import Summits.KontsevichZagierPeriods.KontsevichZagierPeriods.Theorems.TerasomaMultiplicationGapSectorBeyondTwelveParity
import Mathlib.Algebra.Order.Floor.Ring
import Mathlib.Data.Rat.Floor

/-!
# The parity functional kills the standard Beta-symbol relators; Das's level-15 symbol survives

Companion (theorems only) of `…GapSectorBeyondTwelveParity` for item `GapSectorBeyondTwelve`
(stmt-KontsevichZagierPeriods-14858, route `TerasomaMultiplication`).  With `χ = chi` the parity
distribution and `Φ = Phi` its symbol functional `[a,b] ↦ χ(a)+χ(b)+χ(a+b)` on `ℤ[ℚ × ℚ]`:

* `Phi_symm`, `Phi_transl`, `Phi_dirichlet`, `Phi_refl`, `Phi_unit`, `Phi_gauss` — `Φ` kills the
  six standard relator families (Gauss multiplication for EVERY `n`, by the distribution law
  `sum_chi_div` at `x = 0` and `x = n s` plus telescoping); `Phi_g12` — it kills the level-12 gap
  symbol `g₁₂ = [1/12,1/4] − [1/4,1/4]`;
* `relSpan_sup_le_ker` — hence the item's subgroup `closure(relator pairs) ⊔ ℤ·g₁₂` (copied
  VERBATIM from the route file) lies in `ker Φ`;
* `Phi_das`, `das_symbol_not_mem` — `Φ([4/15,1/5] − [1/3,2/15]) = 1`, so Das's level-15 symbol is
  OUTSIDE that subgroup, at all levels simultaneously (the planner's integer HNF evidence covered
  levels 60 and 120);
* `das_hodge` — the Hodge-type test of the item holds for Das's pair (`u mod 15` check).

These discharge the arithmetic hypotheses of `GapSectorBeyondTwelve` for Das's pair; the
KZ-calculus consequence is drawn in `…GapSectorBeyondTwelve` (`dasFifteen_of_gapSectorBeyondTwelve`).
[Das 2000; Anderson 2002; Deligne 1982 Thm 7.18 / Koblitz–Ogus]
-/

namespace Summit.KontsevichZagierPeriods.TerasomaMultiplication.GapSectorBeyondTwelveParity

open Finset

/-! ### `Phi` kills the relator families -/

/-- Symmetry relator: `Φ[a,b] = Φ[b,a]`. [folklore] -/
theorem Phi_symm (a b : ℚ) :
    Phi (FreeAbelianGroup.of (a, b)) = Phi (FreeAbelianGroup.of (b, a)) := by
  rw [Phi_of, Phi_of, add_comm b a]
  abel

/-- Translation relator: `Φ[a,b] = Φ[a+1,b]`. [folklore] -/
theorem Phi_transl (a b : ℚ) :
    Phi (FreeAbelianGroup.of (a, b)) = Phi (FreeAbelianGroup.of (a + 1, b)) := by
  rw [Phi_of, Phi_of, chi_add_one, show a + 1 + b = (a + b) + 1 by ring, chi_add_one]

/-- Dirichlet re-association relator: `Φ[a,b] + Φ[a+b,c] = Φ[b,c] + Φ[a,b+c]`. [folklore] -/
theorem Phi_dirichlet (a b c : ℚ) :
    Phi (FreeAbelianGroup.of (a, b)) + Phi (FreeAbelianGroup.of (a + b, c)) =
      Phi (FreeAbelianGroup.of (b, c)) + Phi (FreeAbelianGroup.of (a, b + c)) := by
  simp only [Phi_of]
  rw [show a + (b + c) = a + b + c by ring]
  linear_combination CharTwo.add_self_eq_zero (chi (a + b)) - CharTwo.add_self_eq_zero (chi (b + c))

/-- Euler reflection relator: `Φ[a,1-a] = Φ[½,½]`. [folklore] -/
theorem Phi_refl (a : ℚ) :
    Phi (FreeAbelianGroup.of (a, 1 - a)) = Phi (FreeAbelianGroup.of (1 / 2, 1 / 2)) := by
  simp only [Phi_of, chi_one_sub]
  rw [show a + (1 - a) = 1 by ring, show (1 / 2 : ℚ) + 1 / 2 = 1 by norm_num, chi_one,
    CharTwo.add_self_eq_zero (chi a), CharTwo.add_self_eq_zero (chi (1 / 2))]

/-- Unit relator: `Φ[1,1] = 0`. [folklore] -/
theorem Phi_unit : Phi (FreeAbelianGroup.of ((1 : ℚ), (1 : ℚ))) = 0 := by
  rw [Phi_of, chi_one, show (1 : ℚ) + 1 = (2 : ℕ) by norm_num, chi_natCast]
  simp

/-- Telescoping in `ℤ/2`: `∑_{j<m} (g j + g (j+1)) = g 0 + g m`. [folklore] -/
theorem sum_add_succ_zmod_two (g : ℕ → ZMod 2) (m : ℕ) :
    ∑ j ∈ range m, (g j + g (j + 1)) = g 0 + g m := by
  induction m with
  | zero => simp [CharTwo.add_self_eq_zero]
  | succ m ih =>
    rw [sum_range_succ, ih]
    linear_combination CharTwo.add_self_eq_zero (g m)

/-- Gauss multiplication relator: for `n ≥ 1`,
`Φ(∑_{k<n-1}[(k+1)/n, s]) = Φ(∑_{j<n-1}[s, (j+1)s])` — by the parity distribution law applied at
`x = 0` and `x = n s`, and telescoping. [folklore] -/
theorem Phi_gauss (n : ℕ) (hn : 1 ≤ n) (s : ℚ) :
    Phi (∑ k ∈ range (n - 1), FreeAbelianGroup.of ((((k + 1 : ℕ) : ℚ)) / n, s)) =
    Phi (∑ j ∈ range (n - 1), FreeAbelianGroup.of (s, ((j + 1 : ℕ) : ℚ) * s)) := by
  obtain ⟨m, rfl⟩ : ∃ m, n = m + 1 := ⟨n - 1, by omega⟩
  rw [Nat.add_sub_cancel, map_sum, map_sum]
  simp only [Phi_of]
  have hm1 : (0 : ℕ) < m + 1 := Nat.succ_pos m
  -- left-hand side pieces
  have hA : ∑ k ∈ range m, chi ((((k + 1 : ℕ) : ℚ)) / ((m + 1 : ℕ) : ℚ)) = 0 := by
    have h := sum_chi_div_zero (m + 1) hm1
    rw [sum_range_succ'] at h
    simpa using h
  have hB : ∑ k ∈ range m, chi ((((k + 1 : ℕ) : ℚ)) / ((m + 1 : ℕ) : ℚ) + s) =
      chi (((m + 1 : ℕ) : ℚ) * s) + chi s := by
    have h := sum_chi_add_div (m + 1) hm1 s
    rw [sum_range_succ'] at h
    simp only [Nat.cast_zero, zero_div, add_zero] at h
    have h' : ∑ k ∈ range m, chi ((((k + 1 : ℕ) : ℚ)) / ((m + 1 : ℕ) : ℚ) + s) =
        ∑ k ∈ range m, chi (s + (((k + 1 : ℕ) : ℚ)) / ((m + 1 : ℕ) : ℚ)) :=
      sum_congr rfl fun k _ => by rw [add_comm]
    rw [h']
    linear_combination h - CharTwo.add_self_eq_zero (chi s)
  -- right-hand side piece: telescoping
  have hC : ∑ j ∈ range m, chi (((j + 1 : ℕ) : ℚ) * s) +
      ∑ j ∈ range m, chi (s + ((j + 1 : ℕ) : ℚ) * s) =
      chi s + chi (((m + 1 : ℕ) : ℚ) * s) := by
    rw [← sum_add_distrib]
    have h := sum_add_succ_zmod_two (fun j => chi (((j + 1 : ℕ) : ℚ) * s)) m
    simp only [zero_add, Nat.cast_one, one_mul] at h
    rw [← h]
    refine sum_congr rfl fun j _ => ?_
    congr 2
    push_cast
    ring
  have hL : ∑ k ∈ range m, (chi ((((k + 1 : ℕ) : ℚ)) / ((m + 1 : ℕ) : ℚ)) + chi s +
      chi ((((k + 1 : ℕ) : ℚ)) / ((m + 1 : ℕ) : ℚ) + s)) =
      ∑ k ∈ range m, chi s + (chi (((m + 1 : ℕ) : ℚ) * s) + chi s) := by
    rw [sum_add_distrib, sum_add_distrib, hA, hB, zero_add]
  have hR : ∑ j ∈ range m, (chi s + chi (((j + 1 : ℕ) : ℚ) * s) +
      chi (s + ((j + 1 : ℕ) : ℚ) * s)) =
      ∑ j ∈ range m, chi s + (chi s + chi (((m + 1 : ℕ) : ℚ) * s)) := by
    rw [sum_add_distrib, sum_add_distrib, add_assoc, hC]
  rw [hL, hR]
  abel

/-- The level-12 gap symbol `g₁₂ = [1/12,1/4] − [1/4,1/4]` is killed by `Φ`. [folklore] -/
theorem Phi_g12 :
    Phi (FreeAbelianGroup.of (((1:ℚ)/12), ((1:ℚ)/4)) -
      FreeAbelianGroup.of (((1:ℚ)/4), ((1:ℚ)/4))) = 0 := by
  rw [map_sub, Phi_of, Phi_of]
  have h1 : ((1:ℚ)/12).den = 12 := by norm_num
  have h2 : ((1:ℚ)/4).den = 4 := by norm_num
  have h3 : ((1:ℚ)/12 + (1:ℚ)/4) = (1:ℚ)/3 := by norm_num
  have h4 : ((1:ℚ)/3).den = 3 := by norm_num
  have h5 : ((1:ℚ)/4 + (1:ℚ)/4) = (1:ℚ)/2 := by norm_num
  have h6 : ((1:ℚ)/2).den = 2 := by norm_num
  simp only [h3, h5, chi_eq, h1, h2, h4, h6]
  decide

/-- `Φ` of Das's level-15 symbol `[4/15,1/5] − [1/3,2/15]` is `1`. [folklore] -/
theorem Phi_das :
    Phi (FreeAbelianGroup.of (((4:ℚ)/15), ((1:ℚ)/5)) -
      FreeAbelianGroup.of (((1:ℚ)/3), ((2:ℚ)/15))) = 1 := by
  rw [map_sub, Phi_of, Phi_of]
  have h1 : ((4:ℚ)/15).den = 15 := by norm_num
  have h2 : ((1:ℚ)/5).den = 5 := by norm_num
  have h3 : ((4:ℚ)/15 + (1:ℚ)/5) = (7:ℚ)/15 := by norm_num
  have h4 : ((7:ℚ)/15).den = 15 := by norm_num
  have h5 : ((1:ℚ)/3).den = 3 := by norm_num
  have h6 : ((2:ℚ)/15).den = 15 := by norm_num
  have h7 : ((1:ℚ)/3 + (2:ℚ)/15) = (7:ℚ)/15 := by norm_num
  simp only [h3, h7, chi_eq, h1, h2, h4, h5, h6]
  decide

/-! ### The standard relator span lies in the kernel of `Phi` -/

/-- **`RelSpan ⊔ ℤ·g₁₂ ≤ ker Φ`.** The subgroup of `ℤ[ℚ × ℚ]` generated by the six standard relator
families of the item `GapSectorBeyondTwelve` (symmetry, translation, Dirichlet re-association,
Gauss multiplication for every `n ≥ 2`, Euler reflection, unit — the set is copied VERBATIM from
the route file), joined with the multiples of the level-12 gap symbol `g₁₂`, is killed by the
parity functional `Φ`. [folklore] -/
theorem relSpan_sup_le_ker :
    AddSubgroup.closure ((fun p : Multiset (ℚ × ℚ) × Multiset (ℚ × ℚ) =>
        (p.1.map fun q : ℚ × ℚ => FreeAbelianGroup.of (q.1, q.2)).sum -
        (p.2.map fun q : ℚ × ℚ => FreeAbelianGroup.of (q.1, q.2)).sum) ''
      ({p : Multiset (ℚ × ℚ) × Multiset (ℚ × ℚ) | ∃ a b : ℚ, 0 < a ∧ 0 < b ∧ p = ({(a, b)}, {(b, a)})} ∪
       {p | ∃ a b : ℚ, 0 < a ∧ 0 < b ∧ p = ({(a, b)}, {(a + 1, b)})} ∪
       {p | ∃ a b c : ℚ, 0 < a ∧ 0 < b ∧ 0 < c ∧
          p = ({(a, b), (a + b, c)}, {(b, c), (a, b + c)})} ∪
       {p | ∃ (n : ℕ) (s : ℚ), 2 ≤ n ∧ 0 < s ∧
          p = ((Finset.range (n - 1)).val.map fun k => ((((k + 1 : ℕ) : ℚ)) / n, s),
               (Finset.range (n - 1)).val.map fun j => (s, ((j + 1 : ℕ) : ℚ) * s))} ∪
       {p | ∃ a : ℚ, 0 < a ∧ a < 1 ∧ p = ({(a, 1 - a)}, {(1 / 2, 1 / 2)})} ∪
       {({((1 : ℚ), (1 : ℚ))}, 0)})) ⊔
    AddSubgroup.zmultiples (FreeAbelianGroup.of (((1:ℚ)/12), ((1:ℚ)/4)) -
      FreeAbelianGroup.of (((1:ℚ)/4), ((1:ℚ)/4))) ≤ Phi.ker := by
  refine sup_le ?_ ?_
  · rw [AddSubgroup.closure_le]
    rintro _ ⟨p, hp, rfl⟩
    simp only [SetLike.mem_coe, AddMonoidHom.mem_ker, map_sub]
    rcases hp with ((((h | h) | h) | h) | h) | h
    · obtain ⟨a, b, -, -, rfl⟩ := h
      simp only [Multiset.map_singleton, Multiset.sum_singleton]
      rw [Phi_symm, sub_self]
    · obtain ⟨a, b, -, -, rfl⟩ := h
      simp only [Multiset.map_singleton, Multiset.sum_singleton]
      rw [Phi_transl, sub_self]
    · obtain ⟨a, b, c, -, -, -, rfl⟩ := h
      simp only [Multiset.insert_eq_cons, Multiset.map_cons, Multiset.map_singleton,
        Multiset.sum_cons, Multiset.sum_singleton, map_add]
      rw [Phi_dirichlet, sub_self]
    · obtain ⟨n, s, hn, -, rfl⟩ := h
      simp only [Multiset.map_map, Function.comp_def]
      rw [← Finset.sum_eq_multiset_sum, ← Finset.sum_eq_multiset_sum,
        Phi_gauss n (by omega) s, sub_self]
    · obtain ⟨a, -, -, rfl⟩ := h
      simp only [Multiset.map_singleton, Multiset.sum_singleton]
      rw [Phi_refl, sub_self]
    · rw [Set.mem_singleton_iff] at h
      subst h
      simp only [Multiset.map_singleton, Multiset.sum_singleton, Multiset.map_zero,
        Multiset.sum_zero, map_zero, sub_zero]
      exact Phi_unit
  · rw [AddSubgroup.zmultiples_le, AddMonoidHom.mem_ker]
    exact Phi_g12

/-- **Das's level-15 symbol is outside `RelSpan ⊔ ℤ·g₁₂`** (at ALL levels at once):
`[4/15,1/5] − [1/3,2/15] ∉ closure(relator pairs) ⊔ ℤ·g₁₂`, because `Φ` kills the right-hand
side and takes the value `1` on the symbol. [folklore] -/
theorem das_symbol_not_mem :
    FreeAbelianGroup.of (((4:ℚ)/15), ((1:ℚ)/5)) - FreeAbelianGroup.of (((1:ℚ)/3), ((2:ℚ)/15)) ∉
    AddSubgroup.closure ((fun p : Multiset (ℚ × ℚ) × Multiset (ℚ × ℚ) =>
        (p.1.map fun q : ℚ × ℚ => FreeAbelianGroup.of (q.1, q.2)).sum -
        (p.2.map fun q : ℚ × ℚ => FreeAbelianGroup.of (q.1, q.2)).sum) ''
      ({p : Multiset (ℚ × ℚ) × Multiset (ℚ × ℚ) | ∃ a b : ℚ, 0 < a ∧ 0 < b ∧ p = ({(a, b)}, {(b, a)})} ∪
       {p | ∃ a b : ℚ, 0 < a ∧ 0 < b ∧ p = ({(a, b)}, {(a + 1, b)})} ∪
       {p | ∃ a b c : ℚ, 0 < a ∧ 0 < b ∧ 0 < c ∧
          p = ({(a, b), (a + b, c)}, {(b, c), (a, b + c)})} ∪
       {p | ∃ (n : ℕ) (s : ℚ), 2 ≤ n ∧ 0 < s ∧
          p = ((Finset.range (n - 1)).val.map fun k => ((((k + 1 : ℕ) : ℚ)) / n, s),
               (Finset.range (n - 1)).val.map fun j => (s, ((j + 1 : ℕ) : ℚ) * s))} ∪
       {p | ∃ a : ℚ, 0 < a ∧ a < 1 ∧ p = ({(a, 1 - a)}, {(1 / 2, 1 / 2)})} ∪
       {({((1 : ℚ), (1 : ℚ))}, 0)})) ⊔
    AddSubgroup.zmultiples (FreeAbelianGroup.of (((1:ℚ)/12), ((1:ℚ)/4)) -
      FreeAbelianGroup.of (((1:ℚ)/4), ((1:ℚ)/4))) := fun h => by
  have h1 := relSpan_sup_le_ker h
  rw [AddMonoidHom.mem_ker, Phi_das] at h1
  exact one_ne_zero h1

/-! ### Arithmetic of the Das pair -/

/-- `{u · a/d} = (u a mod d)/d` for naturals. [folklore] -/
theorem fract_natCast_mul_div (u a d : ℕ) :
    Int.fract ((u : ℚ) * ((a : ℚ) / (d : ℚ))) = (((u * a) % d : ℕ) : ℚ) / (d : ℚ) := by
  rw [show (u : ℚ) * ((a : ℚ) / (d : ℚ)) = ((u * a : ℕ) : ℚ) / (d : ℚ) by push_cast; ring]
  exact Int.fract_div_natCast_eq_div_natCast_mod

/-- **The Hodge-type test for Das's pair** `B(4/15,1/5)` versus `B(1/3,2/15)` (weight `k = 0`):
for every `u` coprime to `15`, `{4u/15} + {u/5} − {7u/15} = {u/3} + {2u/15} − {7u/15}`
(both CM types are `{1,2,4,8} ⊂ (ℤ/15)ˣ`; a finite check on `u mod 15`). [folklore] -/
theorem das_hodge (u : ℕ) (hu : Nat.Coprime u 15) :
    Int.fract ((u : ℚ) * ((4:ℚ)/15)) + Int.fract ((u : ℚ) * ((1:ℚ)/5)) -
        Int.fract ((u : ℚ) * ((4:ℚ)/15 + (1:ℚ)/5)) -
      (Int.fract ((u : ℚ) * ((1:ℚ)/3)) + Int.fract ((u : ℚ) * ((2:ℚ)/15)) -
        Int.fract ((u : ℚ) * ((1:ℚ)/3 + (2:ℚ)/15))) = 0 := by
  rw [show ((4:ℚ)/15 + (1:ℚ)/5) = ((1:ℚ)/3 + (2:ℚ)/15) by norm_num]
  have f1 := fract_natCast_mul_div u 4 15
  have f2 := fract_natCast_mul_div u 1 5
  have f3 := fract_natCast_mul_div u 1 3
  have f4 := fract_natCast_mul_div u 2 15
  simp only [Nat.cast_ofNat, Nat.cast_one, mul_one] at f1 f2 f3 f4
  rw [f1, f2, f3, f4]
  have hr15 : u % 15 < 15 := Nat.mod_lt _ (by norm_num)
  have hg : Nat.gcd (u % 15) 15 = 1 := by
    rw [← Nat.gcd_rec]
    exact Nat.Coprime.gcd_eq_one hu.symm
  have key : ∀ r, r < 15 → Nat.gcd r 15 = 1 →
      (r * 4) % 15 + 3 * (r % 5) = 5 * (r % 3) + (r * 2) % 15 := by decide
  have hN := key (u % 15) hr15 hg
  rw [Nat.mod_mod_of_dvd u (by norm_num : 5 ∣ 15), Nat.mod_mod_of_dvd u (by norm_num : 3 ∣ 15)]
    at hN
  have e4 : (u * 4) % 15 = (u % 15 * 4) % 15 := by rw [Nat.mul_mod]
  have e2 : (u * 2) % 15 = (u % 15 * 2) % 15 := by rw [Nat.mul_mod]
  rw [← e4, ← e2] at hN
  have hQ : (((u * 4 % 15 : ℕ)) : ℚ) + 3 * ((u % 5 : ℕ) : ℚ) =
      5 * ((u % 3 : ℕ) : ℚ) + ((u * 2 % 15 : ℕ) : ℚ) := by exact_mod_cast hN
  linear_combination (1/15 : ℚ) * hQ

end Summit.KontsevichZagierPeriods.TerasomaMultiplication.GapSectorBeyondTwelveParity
______________________________
- **Required work**: Please copy the lines above from the line with "have hB : ∑" up to and including the line with "m, chi (s + ((j", exactly as written and with nothing else.

- **Output for this exercise**:
  have hB : ∑ k ∈ range m, chi ((((k + 1 : ℕ) : ℚ)) / ((m + 1 : ℕ) : ℚ) + s) =
      chi (((m + 1 : ℕ) : ℚ) * s) + chi s := by
    have h := sum_chi_add_div (m + 1) hm1 s
    rw [sum_range_succ'] at h
    simp only [Nat.cast_zero, zero_div, add_zero] at h
    have h' : ∑ k ∈ range m, chi ((((k + 1 : ℕ) : ℚ)) / ((m + 1 : ℕ) : ℚ) + s) =
        ∑ k ∈ range m, chi (s + (((k + 1 : ℕ) : ℚ)) / ((m + 1 : ℕ) : ℚ)) :=
      sum_congr rfl fun k _ => by rw [add_comm]
    rw [h']
    linear_combination h - CharTwo.add_self_eq_zero (chi s)
  -- right-hand side piece: telescoping
  have hC : ∑ j ∈ range m, chi (((j + 1 : ℕ) : ℚ) * s) +
      ∑ j ∈ range m, chi (s + ((j + 1 : ℕ) : ℚ) * s) =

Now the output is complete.